● Assignment
From the records below, copy out each line that has the word "site".

● Records

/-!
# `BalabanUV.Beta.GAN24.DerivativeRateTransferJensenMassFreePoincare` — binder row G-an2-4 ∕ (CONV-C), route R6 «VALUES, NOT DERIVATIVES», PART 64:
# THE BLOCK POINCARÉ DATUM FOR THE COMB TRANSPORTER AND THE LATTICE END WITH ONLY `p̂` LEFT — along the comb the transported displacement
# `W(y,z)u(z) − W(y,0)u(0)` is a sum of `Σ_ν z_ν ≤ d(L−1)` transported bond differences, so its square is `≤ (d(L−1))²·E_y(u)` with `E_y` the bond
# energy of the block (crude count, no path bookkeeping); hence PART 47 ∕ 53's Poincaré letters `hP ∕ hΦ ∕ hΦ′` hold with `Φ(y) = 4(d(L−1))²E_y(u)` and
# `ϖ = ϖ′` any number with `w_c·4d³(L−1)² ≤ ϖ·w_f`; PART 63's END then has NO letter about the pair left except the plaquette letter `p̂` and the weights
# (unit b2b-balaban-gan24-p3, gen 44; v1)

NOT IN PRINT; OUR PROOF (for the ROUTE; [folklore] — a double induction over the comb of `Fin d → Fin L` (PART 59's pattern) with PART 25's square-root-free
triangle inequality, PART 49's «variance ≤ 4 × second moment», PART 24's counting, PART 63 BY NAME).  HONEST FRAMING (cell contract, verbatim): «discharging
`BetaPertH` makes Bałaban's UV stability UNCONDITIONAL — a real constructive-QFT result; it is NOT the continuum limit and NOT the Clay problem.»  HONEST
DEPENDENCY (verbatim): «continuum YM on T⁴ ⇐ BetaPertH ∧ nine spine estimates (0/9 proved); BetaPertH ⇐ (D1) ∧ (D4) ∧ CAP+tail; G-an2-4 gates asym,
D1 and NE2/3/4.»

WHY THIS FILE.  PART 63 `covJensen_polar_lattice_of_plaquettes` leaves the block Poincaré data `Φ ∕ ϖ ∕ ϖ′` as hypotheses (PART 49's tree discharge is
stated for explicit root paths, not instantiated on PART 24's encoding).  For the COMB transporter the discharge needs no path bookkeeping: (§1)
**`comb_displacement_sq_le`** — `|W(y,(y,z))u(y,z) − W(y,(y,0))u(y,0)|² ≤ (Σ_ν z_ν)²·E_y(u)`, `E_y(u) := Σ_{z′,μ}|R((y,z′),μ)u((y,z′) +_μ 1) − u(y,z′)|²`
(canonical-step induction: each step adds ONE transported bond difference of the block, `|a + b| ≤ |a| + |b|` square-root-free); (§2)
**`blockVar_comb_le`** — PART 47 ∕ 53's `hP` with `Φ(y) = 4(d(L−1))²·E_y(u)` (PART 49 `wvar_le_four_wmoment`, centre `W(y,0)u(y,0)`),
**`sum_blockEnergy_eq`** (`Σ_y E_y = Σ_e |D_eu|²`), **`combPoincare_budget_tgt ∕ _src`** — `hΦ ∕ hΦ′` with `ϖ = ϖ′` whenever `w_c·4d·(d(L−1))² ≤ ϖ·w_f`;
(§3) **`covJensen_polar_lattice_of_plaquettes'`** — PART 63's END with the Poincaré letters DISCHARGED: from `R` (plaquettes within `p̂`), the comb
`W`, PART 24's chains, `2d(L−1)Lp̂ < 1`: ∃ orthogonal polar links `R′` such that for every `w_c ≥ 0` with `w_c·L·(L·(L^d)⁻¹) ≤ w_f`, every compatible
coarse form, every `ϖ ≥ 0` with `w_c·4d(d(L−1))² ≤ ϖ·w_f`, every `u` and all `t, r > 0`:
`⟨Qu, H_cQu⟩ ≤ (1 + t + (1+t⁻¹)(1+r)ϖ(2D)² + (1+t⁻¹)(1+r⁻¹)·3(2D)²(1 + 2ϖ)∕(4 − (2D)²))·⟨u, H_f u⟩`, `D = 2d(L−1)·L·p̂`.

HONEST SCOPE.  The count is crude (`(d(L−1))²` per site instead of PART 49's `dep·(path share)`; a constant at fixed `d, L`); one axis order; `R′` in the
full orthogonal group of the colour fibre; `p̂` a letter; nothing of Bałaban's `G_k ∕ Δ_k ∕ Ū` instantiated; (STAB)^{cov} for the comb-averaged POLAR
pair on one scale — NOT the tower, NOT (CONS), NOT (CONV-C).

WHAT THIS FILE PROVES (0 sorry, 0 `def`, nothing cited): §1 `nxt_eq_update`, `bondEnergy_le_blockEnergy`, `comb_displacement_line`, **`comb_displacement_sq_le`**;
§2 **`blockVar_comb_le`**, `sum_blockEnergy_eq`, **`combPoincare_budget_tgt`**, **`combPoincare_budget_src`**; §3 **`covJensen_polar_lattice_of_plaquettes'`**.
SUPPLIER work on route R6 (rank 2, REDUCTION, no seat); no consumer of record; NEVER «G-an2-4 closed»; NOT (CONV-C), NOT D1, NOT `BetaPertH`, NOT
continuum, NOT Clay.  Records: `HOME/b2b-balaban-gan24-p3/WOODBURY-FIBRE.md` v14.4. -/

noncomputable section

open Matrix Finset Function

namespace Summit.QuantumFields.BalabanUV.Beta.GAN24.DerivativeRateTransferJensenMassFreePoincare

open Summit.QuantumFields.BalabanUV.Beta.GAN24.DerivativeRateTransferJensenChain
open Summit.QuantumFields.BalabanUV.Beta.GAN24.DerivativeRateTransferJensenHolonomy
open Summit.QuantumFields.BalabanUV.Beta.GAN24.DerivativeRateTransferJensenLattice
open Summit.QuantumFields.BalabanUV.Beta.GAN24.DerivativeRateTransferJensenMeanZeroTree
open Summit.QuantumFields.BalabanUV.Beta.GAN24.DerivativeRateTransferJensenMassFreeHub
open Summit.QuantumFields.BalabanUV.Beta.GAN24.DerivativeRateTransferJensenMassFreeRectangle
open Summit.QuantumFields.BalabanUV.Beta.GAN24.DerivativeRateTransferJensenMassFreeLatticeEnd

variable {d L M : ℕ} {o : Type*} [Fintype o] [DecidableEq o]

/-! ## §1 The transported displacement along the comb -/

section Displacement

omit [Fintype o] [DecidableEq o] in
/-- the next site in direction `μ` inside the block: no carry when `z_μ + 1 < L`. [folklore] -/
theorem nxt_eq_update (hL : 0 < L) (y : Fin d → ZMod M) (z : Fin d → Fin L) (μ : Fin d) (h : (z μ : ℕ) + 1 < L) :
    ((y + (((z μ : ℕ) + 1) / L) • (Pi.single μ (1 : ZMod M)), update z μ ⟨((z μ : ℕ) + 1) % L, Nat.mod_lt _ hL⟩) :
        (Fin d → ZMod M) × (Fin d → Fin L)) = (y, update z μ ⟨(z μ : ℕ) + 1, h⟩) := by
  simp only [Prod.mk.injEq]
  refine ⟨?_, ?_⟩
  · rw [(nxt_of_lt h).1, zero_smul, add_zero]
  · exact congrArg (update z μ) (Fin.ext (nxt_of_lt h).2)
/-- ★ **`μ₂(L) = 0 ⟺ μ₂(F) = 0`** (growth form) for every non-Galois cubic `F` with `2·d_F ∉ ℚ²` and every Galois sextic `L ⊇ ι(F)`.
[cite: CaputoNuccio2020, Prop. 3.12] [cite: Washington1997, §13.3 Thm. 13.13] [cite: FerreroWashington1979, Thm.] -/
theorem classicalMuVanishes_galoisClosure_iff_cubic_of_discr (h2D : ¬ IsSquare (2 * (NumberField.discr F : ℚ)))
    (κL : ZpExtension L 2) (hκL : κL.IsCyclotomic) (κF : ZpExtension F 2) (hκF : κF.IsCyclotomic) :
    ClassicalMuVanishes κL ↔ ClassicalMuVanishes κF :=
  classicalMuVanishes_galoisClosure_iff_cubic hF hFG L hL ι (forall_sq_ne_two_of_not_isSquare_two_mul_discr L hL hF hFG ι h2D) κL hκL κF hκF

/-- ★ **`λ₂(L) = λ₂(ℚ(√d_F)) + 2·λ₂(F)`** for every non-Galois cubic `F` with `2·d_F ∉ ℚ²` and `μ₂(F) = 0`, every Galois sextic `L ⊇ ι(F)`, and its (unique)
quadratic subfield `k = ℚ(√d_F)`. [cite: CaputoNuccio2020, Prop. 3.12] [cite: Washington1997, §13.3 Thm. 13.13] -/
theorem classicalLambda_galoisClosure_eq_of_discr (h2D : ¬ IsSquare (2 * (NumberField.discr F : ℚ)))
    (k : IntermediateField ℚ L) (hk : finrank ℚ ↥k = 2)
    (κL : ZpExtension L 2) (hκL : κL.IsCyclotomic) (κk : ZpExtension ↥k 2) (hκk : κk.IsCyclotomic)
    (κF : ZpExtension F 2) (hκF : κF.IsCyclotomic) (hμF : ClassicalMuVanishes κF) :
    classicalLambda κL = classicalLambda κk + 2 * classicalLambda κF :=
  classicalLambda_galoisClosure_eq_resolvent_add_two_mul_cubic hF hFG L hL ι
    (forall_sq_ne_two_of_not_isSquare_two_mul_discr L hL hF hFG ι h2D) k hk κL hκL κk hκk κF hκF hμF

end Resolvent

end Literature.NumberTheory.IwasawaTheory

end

==

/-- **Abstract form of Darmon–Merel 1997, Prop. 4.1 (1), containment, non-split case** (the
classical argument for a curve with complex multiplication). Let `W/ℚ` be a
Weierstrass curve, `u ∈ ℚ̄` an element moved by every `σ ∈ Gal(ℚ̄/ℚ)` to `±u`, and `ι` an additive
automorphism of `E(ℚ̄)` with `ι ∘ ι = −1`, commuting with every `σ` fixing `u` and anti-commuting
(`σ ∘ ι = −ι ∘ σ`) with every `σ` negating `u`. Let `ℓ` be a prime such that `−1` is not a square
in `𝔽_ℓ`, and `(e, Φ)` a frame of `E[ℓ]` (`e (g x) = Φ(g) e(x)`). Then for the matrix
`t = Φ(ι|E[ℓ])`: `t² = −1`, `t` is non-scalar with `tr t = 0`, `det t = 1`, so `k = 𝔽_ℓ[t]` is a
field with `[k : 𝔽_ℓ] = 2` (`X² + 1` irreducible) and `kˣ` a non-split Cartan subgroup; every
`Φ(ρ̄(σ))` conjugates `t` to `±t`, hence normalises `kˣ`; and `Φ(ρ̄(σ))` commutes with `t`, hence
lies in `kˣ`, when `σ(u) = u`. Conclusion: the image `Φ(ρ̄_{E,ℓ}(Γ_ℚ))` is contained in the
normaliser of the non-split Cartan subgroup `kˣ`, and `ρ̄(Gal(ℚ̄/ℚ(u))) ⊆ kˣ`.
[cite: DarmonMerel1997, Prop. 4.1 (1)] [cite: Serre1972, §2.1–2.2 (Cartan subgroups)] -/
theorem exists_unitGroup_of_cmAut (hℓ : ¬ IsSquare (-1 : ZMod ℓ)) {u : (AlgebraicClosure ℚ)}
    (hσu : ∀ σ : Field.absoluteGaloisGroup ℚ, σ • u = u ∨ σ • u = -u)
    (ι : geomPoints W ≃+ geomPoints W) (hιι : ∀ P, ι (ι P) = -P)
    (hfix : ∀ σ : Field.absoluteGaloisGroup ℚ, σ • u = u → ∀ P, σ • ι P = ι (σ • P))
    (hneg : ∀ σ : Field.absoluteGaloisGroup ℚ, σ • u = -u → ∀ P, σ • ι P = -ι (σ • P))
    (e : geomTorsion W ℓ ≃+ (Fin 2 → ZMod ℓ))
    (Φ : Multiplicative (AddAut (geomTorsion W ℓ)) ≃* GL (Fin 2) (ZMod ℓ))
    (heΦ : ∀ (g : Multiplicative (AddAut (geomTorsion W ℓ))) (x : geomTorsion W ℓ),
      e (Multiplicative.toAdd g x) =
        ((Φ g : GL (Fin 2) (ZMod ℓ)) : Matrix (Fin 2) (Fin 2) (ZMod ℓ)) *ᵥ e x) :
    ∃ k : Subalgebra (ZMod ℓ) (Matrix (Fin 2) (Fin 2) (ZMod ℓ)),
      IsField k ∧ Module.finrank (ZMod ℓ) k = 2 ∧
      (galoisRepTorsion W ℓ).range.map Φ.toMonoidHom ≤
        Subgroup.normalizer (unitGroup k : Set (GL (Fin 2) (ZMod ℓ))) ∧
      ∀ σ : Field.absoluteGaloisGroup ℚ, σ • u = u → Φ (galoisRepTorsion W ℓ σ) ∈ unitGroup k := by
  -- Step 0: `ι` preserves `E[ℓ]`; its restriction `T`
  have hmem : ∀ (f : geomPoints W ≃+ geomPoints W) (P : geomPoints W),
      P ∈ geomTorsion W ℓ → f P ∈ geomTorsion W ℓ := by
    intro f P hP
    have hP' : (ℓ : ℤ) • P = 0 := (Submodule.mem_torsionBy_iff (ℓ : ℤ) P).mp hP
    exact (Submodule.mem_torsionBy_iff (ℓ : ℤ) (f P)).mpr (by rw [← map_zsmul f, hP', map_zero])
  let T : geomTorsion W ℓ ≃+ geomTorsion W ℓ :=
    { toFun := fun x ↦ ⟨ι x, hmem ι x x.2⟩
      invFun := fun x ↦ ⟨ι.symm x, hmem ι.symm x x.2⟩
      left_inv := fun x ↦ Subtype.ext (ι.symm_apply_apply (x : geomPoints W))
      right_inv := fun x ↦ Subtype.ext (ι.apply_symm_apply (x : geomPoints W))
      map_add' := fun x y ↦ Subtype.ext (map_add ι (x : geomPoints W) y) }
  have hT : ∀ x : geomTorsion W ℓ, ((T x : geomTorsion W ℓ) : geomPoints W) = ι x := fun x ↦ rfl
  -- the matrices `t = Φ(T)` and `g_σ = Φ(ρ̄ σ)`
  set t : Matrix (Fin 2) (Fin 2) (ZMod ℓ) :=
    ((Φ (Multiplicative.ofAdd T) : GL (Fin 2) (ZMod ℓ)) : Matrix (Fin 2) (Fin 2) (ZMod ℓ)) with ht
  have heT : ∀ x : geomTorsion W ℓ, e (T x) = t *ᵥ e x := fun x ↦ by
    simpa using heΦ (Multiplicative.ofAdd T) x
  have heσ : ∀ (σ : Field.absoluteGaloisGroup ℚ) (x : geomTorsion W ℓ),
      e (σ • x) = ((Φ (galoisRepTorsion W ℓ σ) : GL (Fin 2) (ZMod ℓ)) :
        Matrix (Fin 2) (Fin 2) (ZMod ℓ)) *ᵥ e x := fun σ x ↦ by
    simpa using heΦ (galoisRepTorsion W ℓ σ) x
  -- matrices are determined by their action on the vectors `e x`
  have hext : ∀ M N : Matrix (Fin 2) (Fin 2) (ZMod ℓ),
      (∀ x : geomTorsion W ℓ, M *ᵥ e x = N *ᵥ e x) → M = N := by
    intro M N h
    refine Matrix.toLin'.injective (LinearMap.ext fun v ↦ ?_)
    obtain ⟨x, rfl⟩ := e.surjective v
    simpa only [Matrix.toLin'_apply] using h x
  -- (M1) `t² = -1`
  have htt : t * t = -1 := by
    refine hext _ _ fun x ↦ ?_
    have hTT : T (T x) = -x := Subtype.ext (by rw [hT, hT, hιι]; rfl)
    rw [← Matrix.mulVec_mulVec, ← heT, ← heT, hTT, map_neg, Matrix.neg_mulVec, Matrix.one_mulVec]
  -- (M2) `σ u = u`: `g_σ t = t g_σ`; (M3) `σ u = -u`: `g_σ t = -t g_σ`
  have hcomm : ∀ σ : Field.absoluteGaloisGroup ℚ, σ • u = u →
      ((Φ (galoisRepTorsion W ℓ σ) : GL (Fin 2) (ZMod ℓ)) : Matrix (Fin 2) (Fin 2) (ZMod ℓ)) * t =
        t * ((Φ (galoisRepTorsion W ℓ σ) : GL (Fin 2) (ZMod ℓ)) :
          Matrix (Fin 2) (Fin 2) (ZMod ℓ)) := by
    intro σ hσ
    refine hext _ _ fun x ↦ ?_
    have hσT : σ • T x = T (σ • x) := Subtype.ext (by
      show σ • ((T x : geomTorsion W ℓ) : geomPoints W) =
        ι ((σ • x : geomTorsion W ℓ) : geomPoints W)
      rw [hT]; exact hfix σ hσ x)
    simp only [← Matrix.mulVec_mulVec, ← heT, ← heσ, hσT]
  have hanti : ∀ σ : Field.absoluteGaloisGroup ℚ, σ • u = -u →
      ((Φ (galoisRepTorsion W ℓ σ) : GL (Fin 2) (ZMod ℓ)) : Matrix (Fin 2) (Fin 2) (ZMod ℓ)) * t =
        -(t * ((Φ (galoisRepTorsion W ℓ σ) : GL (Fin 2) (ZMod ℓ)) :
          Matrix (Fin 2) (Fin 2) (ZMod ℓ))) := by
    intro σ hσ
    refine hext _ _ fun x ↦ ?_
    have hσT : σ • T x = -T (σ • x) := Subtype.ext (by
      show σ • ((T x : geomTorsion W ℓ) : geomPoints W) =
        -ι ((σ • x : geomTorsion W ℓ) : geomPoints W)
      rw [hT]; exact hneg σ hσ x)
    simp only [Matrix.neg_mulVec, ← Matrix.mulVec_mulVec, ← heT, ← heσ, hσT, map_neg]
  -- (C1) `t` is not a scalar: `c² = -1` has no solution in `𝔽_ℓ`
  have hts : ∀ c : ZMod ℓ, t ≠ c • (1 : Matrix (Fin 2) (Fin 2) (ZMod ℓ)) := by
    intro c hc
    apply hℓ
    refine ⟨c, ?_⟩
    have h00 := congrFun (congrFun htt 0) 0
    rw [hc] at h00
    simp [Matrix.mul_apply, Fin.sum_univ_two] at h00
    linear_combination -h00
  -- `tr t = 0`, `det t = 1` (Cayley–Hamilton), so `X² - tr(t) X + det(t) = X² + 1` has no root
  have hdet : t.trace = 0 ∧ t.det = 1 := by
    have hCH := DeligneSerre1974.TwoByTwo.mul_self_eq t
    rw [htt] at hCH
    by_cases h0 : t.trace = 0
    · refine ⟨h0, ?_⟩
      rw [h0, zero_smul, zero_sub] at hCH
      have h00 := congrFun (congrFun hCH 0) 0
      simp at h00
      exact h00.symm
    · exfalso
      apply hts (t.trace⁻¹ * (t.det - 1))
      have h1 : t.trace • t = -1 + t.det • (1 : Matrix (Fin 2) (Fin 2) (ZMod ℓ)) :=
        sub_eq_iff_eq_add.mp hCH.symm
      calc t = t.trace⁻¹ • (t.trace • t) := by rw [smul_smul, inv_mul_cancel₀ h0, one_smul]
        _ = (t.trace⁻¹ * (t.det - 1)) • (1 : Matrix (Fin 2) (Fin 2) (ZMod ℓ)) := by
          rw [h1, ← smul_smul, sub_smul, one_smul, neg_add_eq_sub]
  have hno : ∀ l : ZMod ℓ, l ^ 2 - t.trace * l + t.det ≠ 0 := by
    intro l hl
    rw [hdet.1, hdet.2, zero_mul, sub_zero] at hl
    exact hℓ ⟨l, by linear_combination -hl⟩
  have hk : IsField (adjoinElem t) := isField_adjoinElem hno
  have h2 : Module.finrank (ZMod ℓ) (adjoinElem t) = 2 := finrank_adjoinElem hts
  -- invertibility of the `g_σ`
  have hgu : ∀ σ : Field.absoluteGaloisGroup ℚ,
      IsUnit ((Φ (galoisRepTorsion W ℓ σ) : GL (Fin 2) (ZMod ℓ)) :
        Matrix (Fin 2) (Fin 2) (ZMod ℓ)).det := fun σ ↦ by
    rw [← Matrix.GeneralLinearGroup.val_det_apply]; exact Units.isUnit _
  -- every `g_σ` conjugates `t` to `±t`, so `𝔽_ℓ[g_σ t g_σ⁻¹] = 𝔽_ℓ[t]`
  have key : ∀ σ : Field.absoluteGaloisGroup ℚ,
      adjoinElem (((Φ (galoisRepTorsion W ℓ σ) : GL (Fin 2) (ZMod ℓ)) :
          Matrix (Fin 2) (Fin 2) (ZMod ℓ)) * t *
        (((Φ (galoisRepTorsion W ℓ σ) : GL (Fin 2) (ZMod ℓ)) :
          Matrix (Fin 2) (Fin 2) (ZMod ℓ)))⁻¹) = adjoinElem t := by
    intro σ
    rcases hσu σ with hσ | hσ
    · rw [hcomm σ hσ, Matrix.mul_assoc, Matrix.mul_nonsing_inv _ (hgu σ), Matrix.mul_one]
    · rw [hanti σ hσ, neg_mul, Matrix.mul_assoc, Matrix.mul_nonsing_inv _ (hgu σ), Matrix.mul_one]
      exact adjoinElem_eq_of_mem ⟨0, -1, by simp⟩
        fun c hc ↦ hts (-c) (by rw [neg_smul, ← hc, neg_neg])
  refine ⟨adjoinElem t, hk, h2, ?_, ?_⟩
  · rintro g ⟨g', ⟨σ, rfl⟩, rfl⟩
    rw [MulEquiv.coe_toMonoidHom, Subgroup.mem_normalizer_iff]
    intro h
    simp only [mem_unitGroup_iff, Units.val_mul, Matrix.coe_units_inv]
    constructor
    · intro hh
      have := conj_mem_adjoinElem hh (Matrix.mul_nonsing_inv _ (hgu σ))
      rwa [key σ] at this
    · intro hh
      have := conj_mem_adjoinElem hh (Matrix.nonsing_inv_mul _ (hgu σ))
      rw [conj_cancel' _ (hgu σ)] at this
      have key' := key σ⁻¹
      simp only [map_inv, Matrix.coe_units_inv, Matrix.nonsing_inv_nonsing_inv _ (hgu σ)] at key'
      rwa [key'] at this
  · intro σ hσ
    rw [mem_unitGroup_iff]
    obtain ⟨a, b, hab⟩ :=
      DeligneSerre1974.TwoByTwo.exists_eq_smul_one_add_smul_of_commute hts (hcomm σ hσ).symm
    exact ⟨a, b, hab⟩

● Exercise solution
HONEST SCOPE.  The count is crude (`(d(L−1))²` per site instead of PART 49's `dep·(path share)`; a constant at fixed `d, L`); one axis order; `R′` in the
/-- the next site in direction `μ` inside the block: no carry when `z_μ + 1 < L`. [folklore] -/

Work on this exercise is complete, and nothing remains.